▸ **What you are asked to do**:
Nothing but the lines from the one that contains "import Summits.Langlands.Statement" through the end of the data should be reproduced, and each must match exactly.

Records contained in a dataset:
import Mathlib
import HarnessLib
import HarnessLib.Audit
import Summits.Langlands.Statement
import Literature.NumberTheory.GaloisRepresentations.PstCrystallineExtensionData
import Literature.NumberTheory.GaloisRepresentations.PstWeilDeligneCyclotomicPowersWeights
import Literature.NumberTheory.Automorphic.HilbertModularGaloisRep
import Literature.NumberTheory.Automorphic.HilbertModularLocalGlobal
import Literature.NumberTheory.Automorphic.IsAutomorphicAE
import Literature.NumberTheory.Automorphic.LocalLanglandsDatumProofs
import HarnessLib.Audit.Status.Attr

▸ **Solution**:
import Summits.Langlands.Statement
import Literature.NumberTheory.GaloisRepresentations.PstCrystallineExtensionData
import Literature.NumberTheory.GaloisRepresentations.PstWeilDeligneCyclotomicPowersWeights
import Literature.NumberTheory.Automorphic.HilbertModularGaloisRep
import Literature.NumberTheory.Automorphic.HilbertModularLocalGlobal
import Literature.NumberTheory.Automorphic.IsAutomorphicAE
import Literature.NumberTheory.Automorphic.LocalLanglandsDatumProofs
import HarnessLib.Audit.Status.Attr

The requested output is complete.